You can then look for the first 0->1 transition of user_port0_cmd_valid to see the problem

[tgingold]

The most obvious possibility is a delta between system_clk and clk. Are they really the same clock ? I will have a look at it later. Ideally after finishing the attribute work!

[tgingold]

I have just checked out your repo and indeed system_clk and clk are not in phase. In sim_litedram.vhdl the process should use user_clk instead of clk.

[ozbenh]

I'm curious here, mind educating me ? When using the sim model, sim_litedram.vhdl does:

user_clk <= clk

(system_clk is user_clk)

So how come they aren't in phase ? Isn't the above basically just a wire ? IE. they are the same clocks no ?

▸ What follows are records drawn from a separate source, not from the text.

import Literature.Probability.Percolation.QuadCrossingBelowRegion
import Literature.Probability.Percolation.QuadCrossingDuality
import Literature.Probability.Percolation.QuadCrossingSubquadArm
import Literature.Probability.Percolation.DualFaceChains
import Literature.Probability.Percolation.QuadCrossingPathReparam
import HarnessLib

/-!
# The closed arm at the landing point: `¬⊞_Q` forces a dual annulus crossing (Lemma 6.1, case (2))

Topic `Probability/Percolation`; proofs file towards Schramm–Smirnov's continuity Lemma 6.1
(`SchrammSmirnov2011_lemma_6_1`, file `QuadCrossingContinuity.lean`; O. Schramm, S. Smirnov, *On the
scaling limits of planar percolation*, Ann. Probab. 39 (2011), arXiv:1101.5820, §6, p. 22): "The
event `¬⊞_Q` would imply that `γ` cannot be connected to `∂₂Q` by a crossing inside `[Q] ∖ M`.
Hence, there is a dual closed crossing from `∂₃Q` to `(σ₃ ∩ M̄) ∪ ∂₁Q`, in particular crossing the
annulus `A(x, δ, d₁/2)` inside `[Q] ∖ M`."

This file proves the DETERMINISTIC content of that step for a general quad, in the tree's
vocabulary (the perturbation size is `ρ`, the mesh `δ`): let `L ⊆ [Q]` be a compact connected set
inside the drawn open edges meeting `∂₀Q` (the open crossing `γ` of the inner quad) and containing a
point `x⋆` all of whose junctions to `∂₃Q` inside `[Q]` have diameter `≥ c₃` (`x⋆ ∈ σ₃`), and let
`α` be a path in `[Q]` from `x⋆` to `∂₂Q` of diameter `≤ ρ` (the short junction of condition (2)).
If `Q` has no open crossing, then the dual path of `Q` (`Quad.exists_path_avoiding_of_not_exists_isCrossing`,
off the open edges and the drawn lattice points) starts below `W = L ∪ α`
(`Quad.side_one_subset_below`) and ends on `∂₃Q` off the region; after its last visit to the region —
which is on `α`, within `ρ` of `x⋆` (`Quad.exists_final_segment_avoiding_below`) — it is a path off
the open edges from `B̄(x⋆, ρ)` reaching distance `≥ c₃/2` from `x⋆`; its lattice shadow is a
dual-open chain crossing the annulus (`mem_annulusDualCrossing_of_path`):

* `Quad.mem_annulusDualCrossing_of_not_exists_isCrossing` — **the closed arm**:
  `ω ∈ annulusDualCrossing x⋆ δ (ρ + 2δ) (c₃/2 - 2δ)` whenever `ρ + 2δ ≤ c₃/2`.

What is NOT here: that this dual chain uses only edges off the region below `W` ("the restriction
of `ω` to `[Q] ∖ M` is unbiased") — the decoupling half of the step.

## References

* O. Schramm, S. Smirnov, Ann. Probab. 39 (2011) 1768–1814, arXiv:1101.5820, proof of Lemma 6.1,
  case (2), eq. (6.2). [SchrammSmirnov2011]
-/

noncomputable section

open scoped unitInterval
open Set Filter Metric Function
open _root_.Topology
open Literature.Probability.LatticeModels

namespace Literature.Probability.Percolation

namespace QuadCrossing

variable {D : Set ℂ}

namespace Quad

variable {Q : Quad D} {δ : ℝ} {ω : BondConfig (Site 2)}

/-- **The closed arm at the landing point** (deterministic half of eq. (6.2) in the proof of
Schramm–Smirnov's Lemma 6.1).  Let `L ⊆ [Q] ∩ openEdgeUnion δ ω` (`δ > 0`) be compact, connected
and meet `∂₀Q`; let `x⋆ ∈ L` have all its junctions to `∂₃Q` inside `[Q]` of diameter `≥ c₃`; let `α`
be a path in `[Q]` from `x⋆` to `∂₂Q` with `diam α ≤ ρ`, and `ρ + 2δ ≤ c₃ / 2`.  If `Q` has no crossing
inside the open edges, then `ω ∈ annulusDualCrossing x⋆ δ (ρ + 2δ) (c₃/2 - 2δ)`: the dual path of
`Q` from `∂₁Q` (below `L ∪ α`) to `∂₃Q` (not below) last leaves the region below `L ∪ α` at a point
of `α` — it cannot touch `L` — and then, being the continuation to `∂₃Q` of a junction from `x⋆`,
reaches distance `≥ c₃/2` from `x⋆`; the piece up to its first exit from `B(x⋆, c₃/2)` is shadowed
by a dual-open chain of faces. [cite: SchrammSmirnov2011, proof of Lemma 6.1, case (2), eq. (6.2)] -/
theorem mem_annulusDualCrossing_of_not_exists_isCrossing (hδ : 0 < δ) {L : Set ℂ}
    (hLc : IsCompact L) (hLconn : IsConnected L) (hLQ : L ⊆ Q.carrier)
    (hLO : L ⊆ openEdgeUnion δ ω) (hL0 : (L ∩ Q.side 0).Nonempty) {x : ℂ} (hxL : x ∈ L) {c₃ : ℝ}
    (hfar : ∀ t ∈ Q.side 3, ∀ p : Path x t, range p ⊆ Q.carrier → c₃ ≤ Metric.diam (range p))
    {ρ : ℝ} (hρ : 0 ≤ ρ) {y₂ : ℂ} (hy₂ : y₂ ∈ Q.side 2) (α : Path x y₂) (hα : range α ⊆ Q.carrier)
    (hαdiam : Metric.diam (range α) ≤ ρ) (hρc : ρ + 2 * δ ≤ c₃ / 2)
    (hnot : ¬ ∃ K, Q.IsCrossing K ∧ K ⊆ openEdgeUnion δ ω) :
    ω ∈ annulusDualCrossing x δ (ρ + 2 * δ) (c₃ / 2 - 2 * δ) := by
  have hρc₃ : ρ < c₃ / 2 := by linarith
  -- the dual path of `Q`
  obtain ⟨β, hβc, hβQ, hβ0, hβ1, hβO⟩ := Q.exists_path_avoiding_of_not_exists_isCrossing hδ hnot
  -- the set `W = L ∪ α` and the region below it
  set W : Set ℂ := L ∪ range α with hW
  have hWc : IsCompact W := hLc.union (isCompact_range α.continuous)
  have hWconn : IsConnected W := hLconn.union ⟨x, hxL, ⟨0, α.source⟩⟩ (isConnected_range α.continuous)
  have hWQ : W ⊆ Q.carrier := union_subset hLQ hα
  have hW0 : (W ∩ Q.side 0).Nonempty := hL0.mono (inter_subset_inter_left _ subset_union_left)
  have hW2 : (W ∩ Q.side 2).Nonempty := ⟨y₂, Or.inr ⟨1, α.target⟩, hy₂⟩
  set M : Set ℂ := {z | z ∈ Q.carrier ∧ ∀ t ∈ Q.side 3, ∀ p : Path z t,
      range p ⊆ Q.carrier → (range p ∩ W).Nonempty} with hM
  -- points of `α` are within `ρ` of `x`
  have hαx : ∀ s, dist (α s) x ≤ ρ := fun s =>
    (dist_le_diam_of_mem (isCompact_range α.continuous).isBounded ⟨s, rfl⟩ ⟨0, α.source⟩).trans hαdiam
  -- no point of `∂₃Q` is on `α` (junctions from `x` to `∂₃Q` have diameter `≥ c₃ > ρ`)
  have hα3 : ∀ s, α s ∉ Q.side 3 := by
    intro s hs
    -- the initial segment of `α` up to `s`
    let p : Path x (α s) :=
      { toFun := fun t => α.extend ((t : ℝ) * s)
        continuous_toFun := α.continuous_extend.comp (by fun_prop)
        source' := by simp
        target' := by simp }
    have hp : range p ⊆ range α := by
      rintro _ ⟨t, rfl⟩
      exact ⟨projIcc 0 1 zero_le_one _, rfl⟩
    have := hfar (α s) hs p (hp.trans hα)
    have hle : Metric.diam (range p) ≤ ρ :=
      (diam_mono hp (isCompact_range α.continuous).isBounded).trans hαdiam
    linarith
  -- `β 0` is below `W`, `β 1` is not
  have hβ0M : β 0 ∈ M := Quad.side_one_subset_below hWc hWconn.isPreconnected hWQ hW0 hW2 hβ0
  have hβ1W : β 1 ∉ W := by
    rintro (h | ⟨s, hs⟩)
    · exact (hβO 1 (right_mem_Icc.2 zero_le_one)).1 (hLO h)
    · exact hα3 s (hs ▸ hβ1)
  have hβ1M : β 1 ∉ M :=
    Quad.not_mem_below_of_path_avoiding hβ1 (Path.refl (β 1)) (by
      rintro _ ⟨t, rfl⟩; exact hβQ (right_mem_Icc.2 zero_le_one)) (fun _ => by simpa using hβ1W)
  -- last visit to `M`: at a point of `W`, hence of `α`
  obtain ⟨s₀, hs₀, hs₀W, hafter⟩ :=
    Quad.exists_final_segment_avoiding_below hWc.isClosed hβc hβQ hβ0M hβ1M
  have hs₀α : dist (β s₀) x ≤ ρ := by
    rcases hs₀W with h | ⟨s, hs⟩
    · exact absurd (hLO h) (hβO s₀ ⟨hs₀.1, hs₀.2.le⟩).1
    · rw [← hs]; exact hαx s
  -- the final segment, reparametrised: `γ : [0,1] → [Q]`, off the open edges, from `β s₀` to `∂₃Q`
  obtain ⟨hγc, hγ0, hγ1, hγmaps⟩ := exists_reparam hβc hs₀.1 hs₀.2.le le_rfl
  set γ : ℝ → ℂ := fun t => β (s₀ + t * (1 - s₀)) with hγ
  have hγO : ∀ t ∈ Icc (0 : ℝ) 1, γ t ∉ openEdgeUnion δ ω := fun t ht =>
    (hβO _ (let h := hγmaps t ht; ⟨hs₀.1.trans h.1, h.2⟩)).1
  have hγQ : ∀ t ∈ Icc (0 : ℝ) 1, γ t ∈ Q.carrier := fun t ht =>
    hβQ (let h := hγmaps t ht; ⟨hs₀.1.trans h.1, h.2⟩)
  -- `γ` reaches distance `≥ c₃ / 2` from `x`
  have hfarpt : ∃ t ∈ Icc (0 : ℝ) 1, c₃ / 2 ≤ dist (γ t) x := by
    by_contra hcon
    push Not at hcon
    -- the junction `x ⟶ β s₀ ⟶ ∂₃Q` would have diameter `< c₃`
    obtain ⟨s, hs⟩ : β s₀ ∈ range α := by
      rcases hs₀W with h | h
      · exact absurd (hLO h) (hβO s₀ ⟨hs₀.1, hs₀.2.le⟩).1
      · exact h
    let p₁ : Path x (β s₀) :=
      { toFun := fun t => α.extend ((t : ℝ) * s)
        continuous_toFun := α.continuous_extend.comp (by fun_prop)
        source' := by simp
        target' := by simp [hs] }
    obtain ⟨p₂, hp₂⟩ := exists_path_of_continuousOn hγc
    have hp₁ : range p₁ ⊆ range α := by
      rintro _ ⟨t, rfl⟩; exact ⟨projIcc 0 1 zero_le_one _, rfl⟩
    have hp₂r : range p₂ ⊆ γ '' Icc 0 1 := by
      rintro _ ⟨t, rfl⟩; exact ⟨t, t.2, (hp₂ t).symm⟩
    have e0 : γ 0 = β s₀ := hγ0
    have e1 : γ 1 = β 1 := hγ1
    -- the concatenation, as a path from `x` to `β 1 ∈ ∂₃Q`
    let p : Path x (β 1) := p₁.trans ((p₂.cast e0.symm e1.symm))
    have hprange : range p ⊆ range α ∪ γ '' Icc 0 1 := by
      rw [Path.trans_range]
      refine union_subset_union hp₁ ?_
      intro z hz
      rw [Path.cast_coe] at hz
      exact hp₂r hz
    have hpQ : range p ⊆ Q.carrier := hprange.trans (union_subset hα (by
      rintro _ ⟨t, ht, rfl⟩; exact hγQ t ht))
    have hdiam := hfar (β 1) hβ1 p hpQ
    -- but every point of `range α ∪ γ([0,1])` is within `< c₃/2` of `x`
    have hK : IsCompact (range α ∪ γ '' Icc 0 1) :=
      (isCompact_range α.continuous).union (isCompact_Icc.image_of_continuousOn hγc)
    obtain ⟨m, hm, hmax⟩ := hK.exists_isMaxOn ⟨x, Or.inl ⟨0, α.source⟩⟩
      (continuous_id.dist continuous_const).continuousOn
    have hmlt : dist m x < c₃ / 2 := by
      rcases hm with ⟨s', rfl⟩ | ⟨t, ht, rfl⟩
      · exact (hαx s').trans_lt hρc₃
      · exact hcon t ht
    have hbound : Metric.diam (range p) ≤ 2 * dist m x := by
      refine Metric.diam_le_of_forall_dist_le (by positivity) fun u hu v hv => ?_
      have hu' : dist u x ≤ dist m x := hmax (hprange hu)
      have hv' : dist v x ≤ dist m x := hmax (hprange hv)
      linarith [dist_triangle u x v, dist_comm x v]
    linarith
  obtain ⟨t₁, ht₁, ht₁far⟩ := hfarpt
  -- restrict `γ` to `[0, t₁]` and then up to its first exit from `B(x, c₃/2)`
  obtain ⟨hγ'c, hγ'0, hγ'1, hγ'maps⟩ := exists_reparam hγc le_rfl ht₁.1 ht₁.2
  set γ' : ℝ → ℂ := fun t => γ (0 + t * (t₁ - 0)) with hγ'
  have h0 : dist (γ' 0) x < c₃ / 2 := by
    rw [hγ'0, hγ0]; exact hs₀α.trans_lt hρc₃
  have h1 : c₃ / 2 ≤ dist (γ' 1) x := by rw [hγ'1]; exact ht₁far
  obtain ⟨γ'', hγ''c, hγ''0, hγ''mem, hγ''R, hγ''1⟩ := exists_restrict_until_dist_ge hγ'c h0 h1
  have hγ''O : ∀ t ∈ Icc (0 : ℝ) 1, γ'' t ∉ openEdgeUnion δ ω := fun t ht => by
    obtain ⟨u, hu, hu'⟩ := hγ''mem t ht
    rw [← hu']
    obtain ⟨h1u, h2u⟩ := hγ'maps u hu
    exact hγO _ ⟨by linarith, by nlinarith [ht₁.2]⟩
  have h0' : dist (γ'' 0) x ≤ ρ := by rw [hγ''0, hγ'0, hγ0]; exact hs₀α
  have key := mem_annulusDualCrossing_of_path hδ x hγ''c hγ''O h0' hγ''R hγ''1 hρc
  exact key

end Quad

end QuadCrossing

end Literature.Probability.Percolation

(and yes I verified your fix does work, but I'd love to understand why :)

[tgingold]

For synthesis, they are just the same wire. For simulation, no. user_clk <= clk; is the same as: process (clk) begin user_clk <= clk; end process; So when there is an event on clk, all processes that are sensitive to clk are scheduled to run. In your case, that includes the process for user_clk assignment and the process that accesses to the lite dram. Then this is the next delta. Then the signals are updated (and that includes the user_clk). And the processes that are sensitive are scheduled. This includes the state machine, which reads the new values from litedram that have been updated in the previous delta. Conclusion: never assign clocks. In verilog, you have non blocking assignments and blocking assignments. You could play with clocks using blocking assignments. But you have to be very careful about that. In an ideal HDL, you would be able to do immediate assignment only for clocks.

[ozbenh]

Ok. I see. Something to keep in mind then, thanks.